▶ **Problem to solve**
Those lines of the records that contain "vector" are to be located and copied.

[The records Boundary: Start]

/-- **The weighted contraction** (Georgii 2011 Remark 8.26 / Künsch 1982, vector form): if on the usable cells
the received sums are `≤ c₀ ≤ 1` and a nonnegative weight `θ`, `≥ 1` off the usable cells, satisfies the
WEIGHTED received-sum condition `Σ_y k y x θ y ≤ c₀ θ x`, then the iterates of the simultaneous update from
the constant vector `R ≥ 0` satisfy `(φⁿ R)_x ≤ R (c₀ⁿ + θ x)`. [cite: Georgii2011, Remark 8.26] -/
theorem iterate_phiCells_le_weighted (hR : 0 ≤ R) (hk : ∀ y x, 0 ≤ kc y x) {phi : (ι → ℝ) → ι → ℝ}
    (hphi : ∀ a x, phi a x = if x ∈ U then ∑ y, kc y x * a y else a x) {c₀ : ℝ} (hc0 : 0 ≤ c₀)
    (hc1 : c₀ ≤ 1) (hrow : ∀ x ∈ U, ∑ y, kc y x ≤ c₀) {θ : ι → ℝ} (hθ0 : ∀ x, 0 ≤ θ x)
    (hθU : ∀ x, x ∉ U → 1 ≤ θ x) (hroww : ∀ x ∈ U, ∑ y, kc y x * θ y ≤ c₀ * θ x) (n : ℕ) (x : ι) :
    phi^[n] (fun _ => R) x ≤ R * (c₀ ^ n + θ x) := by
  induction n generalizing x with
  | zero =>
    simp only [Function.iterate_zero, id_eq, pow_zero]
    nlinarith [hθ0 x]
  | succ n ih =>
    by_cases hx : x ∈ U
    · rw [Function.iterate_succ_apply', hphi, if_pos hx]
      calc ∑ y, kc y x * phi^[n] (fun _ => R) y
          ≤ ∑ y, kc y x * (R * (c₀ ^ n + θ y)) :=
            Finset.sum_le_sum fun y _ => mul_le_mul_of_nonneg_left (ih y) (hk y x)
        _ = R * (c₀ ^ n * ∑ y, kc y x + ∑ y, kc y x * θ y) := by
            rw [Finset.mul_sum, ← Finset.sum_add_distrib, Finset.mul_sum]
            exact Finset.sum_congr rfl fun y _ => by ring
        _ ≤ R * (c₀ ^ n * c₀ + c₀ * θ x) :=
            mul_le_mul_of_nonneg_left (add_le_add (mul_le_mul_of_nonneg_left (hrow x hx)
              (pow_nonneg hc0 n)) (hroww x hx)) hR
        _ ≤ R * (c₀ ^ (n + 1) + θ x) := by
            refine mul_le_mul_of_nonneg_left ?_ hR
            rw [pow_succ]
            nlinarith [hθ0 x]
    · rw [iterate_phiCells_of_not_mem hphi (n + 1) hx]
      nlinarith [hθU x hx, pow_nonneg hc0 (n + 1)]

/-- **Dobrushin's comparison estimate under the weighted received-sum condition** (Föllmer 1988 Ch. I
Comparison Theorem (2.8) with Georgii 2011 Remark 8.26): for two monotone-normalised functionals invariant
under the usable one-cell operators, one-cell dusting data, the plain (`≤ c₀ < 1`) and the `θ`-weighted
received-sum conditions on the usable cells and `θ ≥ 1` off them, every admissible `F` with cell-Lipschitz
vector `δ` satisfies `|E₁ F - E₂ F| ≤ R Σ_x θ x δ x`. [cite: Follmer1988, Ch. I Comparison Theorem (2.8)]
[cite: Georgii2011, Remark 8.26] -/
theorem abs_sub_le_sum_weighted (hR : 0 ≤ R)
    (hlip0 : ∀ ⦃F : Ω → ℝ⦄ ⦃δ : ι → ℝ⦄, Lip F δ → ∀ x, 0 ≤ δ x)
    (hosc : ∀ ⦃F : Ω → ℝ⦄ ⦃δ : ι → ℝ⦄, Adm F → Lip F δ → ∀ σ τ, |F σ - F τ| ≤ R * ∑ x, δ x)
    (hk : ∀ y x, 0 ≤ kc y x) (hT : ∀ ⦃F : Ω → ℝ⦄ (c : ι), Adm F → Adm (T c F))
    (hdust : ∀ ⦃F : Ω → ℝ⦄ ⦃δ : ι → ℝ⦄ (c : ι), Adm F → Lip F δ →
      Lip (T c F) fun y => if y ∈ ({c} : Finset ι) then 0 else δ y + ∑ x ∈ ({c} : Finset ι), kc y x * δ x)
    (h₁le : ∀ ⦃F : Ω → ℝ⦄ ⦃M : ℝ⦄, Adm F → (∀ σ, F σ ≤ M) → E₁ F ≤ M)
    (h₁ge : ∀ ⦃F : Ω → ℝ⦄ ⦃M : ℝ⦄, Adm F → (∀ σ, M ≤ F σ) → M ≤ E₁ F)
    (h₁T : ∀ ⦃F : Ω → ℝ⦄ (c : ι), c ∈ U → Adm F → E₁ (T c F) = E₁ F)
    (h₂le : ∀ ⦃F : Ω → ℝ⦄ ⦃M : ℝ⦄, Adm F → (∀ σ, F σ ≤ M) → E₂ F ≤ M)
    (h₂ge : ∀ ⦃F : Ω → ℝ⦄ ⦃M : ℝ⦄, Adm F → (∀ σ, M ≤ F σ) → M ≤ E₂ F)
    (h₂T : ∀ ⦃F : Ω → ℝ⦄ (c : ι), c ∈ U → Adm F → E₂ (T c F) = E₂ F)
    {c₀ : ℝ} (hc0 : 0 ≤ c₀) (hc1 : c₀ < 1) (hrow : ∀ x ∈ U, ∑ y, kc y x ≤ c₀) {θ : ι → ℝ}
    (hθ0 : ∀ x, 0 ≤ θ x) (hθU : ∀ x, x ∉ U → 1 ≤ θ x) (hroww : ∀ x ∈ U, ∑ y, kc y x * θ y ≤ c₀ * θ x)
    ⦃F : Ω → ℝ⦄ ⦃δ : ι → ℝ⦄ (hF : Adm F) (hδ : Lip F δ) :
    |E₁ F - E₂ F| ≤ R * ∑ x, θ x * δ x := by
  set phi : (ι → ℝ) → ι → ℝ := fun a x => if x ∈ U then ∑ y, kc y x * a y else a x with hphidef
  have hphi : ∀ a x, phi a x = if x ∈ U then ∑ y, kc y x * a y else a x := fun _ _ => rfl
  have hδ0 := hlip0 hδ
  -- the estimate after `n` simultaneous updates, bounded by the weighted profile
  have hB : ∀ n : ℕ, |E₁ F - E₂ F| ≤ R * c₀ ^ n * ∑ x, δ x + R * ∑ x, θ x * δ x := fun n => by
    refine (iterate_phiCells_estimate hR hlip0 hosc hk hT hdust h₁le h₁ge h₁T h₂le h₂ge h₂T hphi n
      hF hδ).trans ?_
    rw [Finset.mul_sum, Finset.mul_sum, ← Finset.sum_add_distrib]
    refine Finset.sum_le_sum fun x _ => ?_
    have h1 : phi^[n] (fun _ => R) x ≤ R * (c₀ ^ n + θ x) :=
      iterate_phiCells_le_weighted hR hk hphi hc0 hc1.le hrow hθ0 hθU hroww n x
    have h2 : phi^[n] (fun _ => R) x * δ x ≤ R * (c₀ ^ n + θ x) * δ x :=
      mul_le_mul_of_nonneg_right h1 (hδ0 x)
    refine h2.trans (le_of_eq ?_)
    ring
  have hlim : Tendsto (fun n : ℕ => R * c₀ ^ n * ∑ x, δ x + R * ∑ x, θ x * δ x) atTop
      (nhds (R * 0 * ∑ x, δ x + R * ∑ x, θ x * δ x)) :=
    ((((tendsto_pow_atTop_nhds_zero_of_lt_one hc0 hc1).const_mul R).mul_const _).add_const _)
  have h := ge_of_tendsto' hlim hB
  simpa using h

end Abstract

/-! ### Covariance decay for a specification read through cells, in the TV / oscillation form -/

section Cells

variable {ι V S : Type*} [MeasurableSpace S]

[The records Boundary: End]

▶ **Response to this exercise**
/-- **The weighted contraction** (Georgii 2011 Remark 8.26 / Künsch 1982, vector form): if on the usable cells
the constant vector `R ≥ 0` satisfy `(φⁿ R)_x ≤ R (c₀ⁿ + θ x)`. [cite: Georgii2011, Remark 8.26] -/
vector `δ` satisfies `|E₁ F - E₂ F| ≤ R Σ_x θ x δ x`. [cite: Follmer1988, Ch. I Comparison Theorem (2.8)]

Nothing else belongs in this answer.